(Source data begins)
/-- **Every conical concordance has a good tube along every arc.** [folklore] -/
theorem exists_goodTube (h : IsConicalConcordance K K' f δ) (θ₀ : ℝ) :
    ∃ (w : 𝔼 4) (η ε : ℝ), (h.setup w).GoodTube θ₀ η ε := by
  have hδ := h.δ_pos
  have hδ4 := h.δ_le
  obtain ⟨w, η, hη, hη4, hframe⟩ := h.exists_framed_strip θ₀
  -- the strip over the annulus
  have hTc : IsCompact (Icc (θ₀ - η) (θ₀ + η) ×ˢ Icc (1 : ℝ) 2) := isCompact_Icc.prod isCompact_Icc
  obtain ⟨ε₀, hε₀, hinj, himm⟩ := (h.setup w).exists_injOn_tube hTc
    (fun q hq ↦ by linarith [hq.2.1])
    (fun q hq ↦ hframe q ⟨hq.1, ⟨by linarith [hq.2.1], by linarith [hq.2.2]⟩⟩)
    (h.injOn_F_strip w (by linarith))
  obtain ⟨ρ, hρ, hρle⟩ := h.exists_sep_radius (θ₀ := θ₀) hη hη4
  obtain ⟨ε₁, hε₁, hclose₁⟩ := (h.setup w).exists_forall_dist_tube_lt hTc hρ
  obtain ⟨μ, hμ, hmargin⟩ := h.exists_shell_margin θ₀ η
  obtain ⟨ε₂, hε₂, hclose₂⟩ := (h.setup w).exists_forall_dist_tube_lt hTc hμ
  -- the radius
  set ε : ℝ := min (min ε₀ ε₁) (min ε₂ 1) with hε
  have hεpos : 0 < ε := lt_min (lt_min hε₀ hε₁) (lt_min hε₂ one_pos)
  have hε₀' : ε ≤ ε₀ := (min_le_left _ _).trans (min_le_left _ _)
  have hε₁' : ε ≤ ε₁ := (min_le_left _ _).trans (min_le_right _ _)
  have hε₂' : ε ≤ ε₂ := (min_le_right _ _).trans (min_le_left _ _)
  have hb₀ : ball (0 : ℝ × ℝ) ε ⊆ ball 0 ε₀ := ball_subset_ball hε₀'
  have hb₁ : ball (0 : ℝ × ℝ) ε ⊆ ball 0 ε₁ := ball_subset_ball hε₁'
  have hb₂ : ball (0 : ℝ × ℝ) ε ⊆ ball 0 ε₂ := ball_subset_ball hε₂'
  have hT₀T : Icc (θ₀ - η / 4) (θ₀ + η / 4) ×ˢ Icc (1 : ℝ) 2 ⊆
      Icc (θ₀ - η) (θ₀ + η) ×ˢ Icc (1 : ℝ) 2 :=
    fun q hq ↦ ⟨⟨by linarith [hq.1.1], by linarith [hq.1.2]⟩, hq.2⟩
  refine ⟨w, η, ε, ?_⟩
  refine
    { η_pos := hη
      η_le := hη4
      ε_pos := hεpos
      ε_le := (min_le_right _ _).trans (min_le_right _ _)
      frame := hframe
      injOn := fun p hp p' hp' he ↦ hinj ⟨hp.1, hb₀ hp.2⟩ ⟨hp'.1, hb₀ hp'.2⟩ he
      injective_fderiv := fun p hp ↦ himm p ⟨hp.1, hb₀ hp.2⟩
      separated := ?_
      norm_mem := ?_ }
  · -- separation
    rintro ⟨θq, tq⟩ hq d hd θ' t' ht' he
    -- reduce `θ'` modulo the period into `[θ₀ - η/2, θ₀ + 1 - η/2)`
    obtain ⟨m, hlo, hhi⟩ : ∃ m : ℤ, θ₀ - η / 2 ≤ θ' - m ∧ θ' - m < θ₀ + 1 - η / 2 := by
      refine ⟨⌊θ' - (θ₀ - η / 2)⌋, ?_, ?_⟩
      · have := Int.floor_le (θ' - (θ₀ - η / 2))
        linarith
      · have := Int.lt_floor_add_one (θ' - (θ₀ - η / 2))
        linarith
    have hper : (h.setup w).F (θ' - m, t') = (h.setup w).F (θ', t') := by
      show annulusLift f (θ' - m, t') = annulusLift f (θ', t')
      rw [← annulusLift_add_int f (θ' - m) t' m, sub_add_cancel]
    rw [← hper] at he
    rcases le_or_gt (θ' - m) (θ₀ + η / 2) with hcase | hcase
    · -- the near sheet: injectivity of the tube
      have hmemT : ((θ' - m, t') : ℝ × ℝ) ∈ Icc (θ₀ - η) (θ₀ + η) ×ˢ Icc (1 : ℝ) 2 :=
        ⟨⟨by linarith, by linarith⟩, ht'⟩
      have hz : (h.setup w).tube ((θ' - m, t'), 0) = (h.setup w).tube ((θq, tq), d) := by
        rw [(h.setup w).tube_zero, he]
      have := hinj ⟨hmemT, mem_ball_self hε₀⟩ ⟨hT₀T hq, hb₀ hd⟩ hz
      simp only [Prod.mk.injEq] at this
      obtain ⟨⟨hθq, htq⟩, hd0⟩ := this
      exact ⟨hd0.symm, htq, m, by simp only; linarith⟩
    · -- the far sheet: too far away
      exfalso
      have hmemF : ((θ' - m, t') : ℝ × ℝ) ∈ Icc (θ₀ + η / 2) (θ₀ + 1 - η / 2) ×ˢ Icc (1 : ℝ) 2 :=
        ⟨⟨hcase.le, by linarith⟩, ht'⟩
      have h1 := hρle (θq, tq) hq (θ' - m, t') hmemF
      have h2 := hclose₁ (θq, tq) (hT₀T hq) d (hb₁ hd)
      rw [he, dist_comm] at h2
      exact absurd h1 (not_le.2 h2)
  · -- the open shell
    rintro ⟨θ, t⟩ ⟨hθ, ht⟩ d hd
    rcases le_or_gt t (1 + δ / 4) with h1 | h1
    · rw [(h.setup w).norm_tube_of_le (show t ≤ 1 + (h.setup w).δ / 4 from h1),
        abs_of_pos (by linarith [ht.1])]
      exact ⟨ht.1, by linarith⟩
    rcases le_or_gt (2 - δ / 4) t with h2 | h2
    · rw [(h.setup w).norm_tube_of_ge (show 2 - (h.setup w).δ / 4 ≤ t from h2),
        abs_of_pos (by linarith [ht.1])]
      exact ⟨by linarith, ht.2⟩
    · have hmem : ((θ, t) : ℝ × ℝ) ∈ Icc (θ₀ - η) (θ₀ + η) ×ˢ Icc (1 + δ / 4) (2 - δ / 4) :=
        ⟨hθ, ⟨h1.le, h2.le⟩⟩
      have hmT : ((θ, t) : ℝ × ℝ) ∈ Icc (θ₀ - η) (θ₀ + η) ×ˢ Icc (1 : ℝ) 2 :=
        ⟨hθ, ⟨ht.1.le, ht.2.le⟩⟩
      have hd' := hclose₂ (θ, t) hmT d (hb₂ hd)
      rw [dist_eq_norm] at hd'
      obtain ⟨hlo, hhi⟩ := hmargin (θ, t) hmem
      have hlo' : 1 + μ ≤ ‖(h.setup w).F (θ, t)‖ := hlo
      have hhi' : ‖(h.setup w).F (θ, t)‖ ≤ 2 - μ := hhi
      constructor
      · have := norm_sub_norm_le ((h.setup w).F (θ, t)) ((h.setup w).tube ((θ, t), d))
        rw [norm_sub_rev] at this
        linarith
      · have := norm_sub_norm_le ((h.setup w).tube ((θ, t), d)) ((h.setup w).F (θ, t))
        linarith

end IsConicalConcordance

end Knot

end Literature.Topology.FourManifolds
(Source data ends)
**What you need to do**
Copy out every line of the material above that contains the string "exact".

**Task solution**
      exact ⟨hd0.symm, htq, m, by simp only; linarith⟩
      exact absurd h1 (not_le.2 h2)
      exact ⟨ht.1, by linarith⟩
      exact ⟨by linarith, ht.2⟩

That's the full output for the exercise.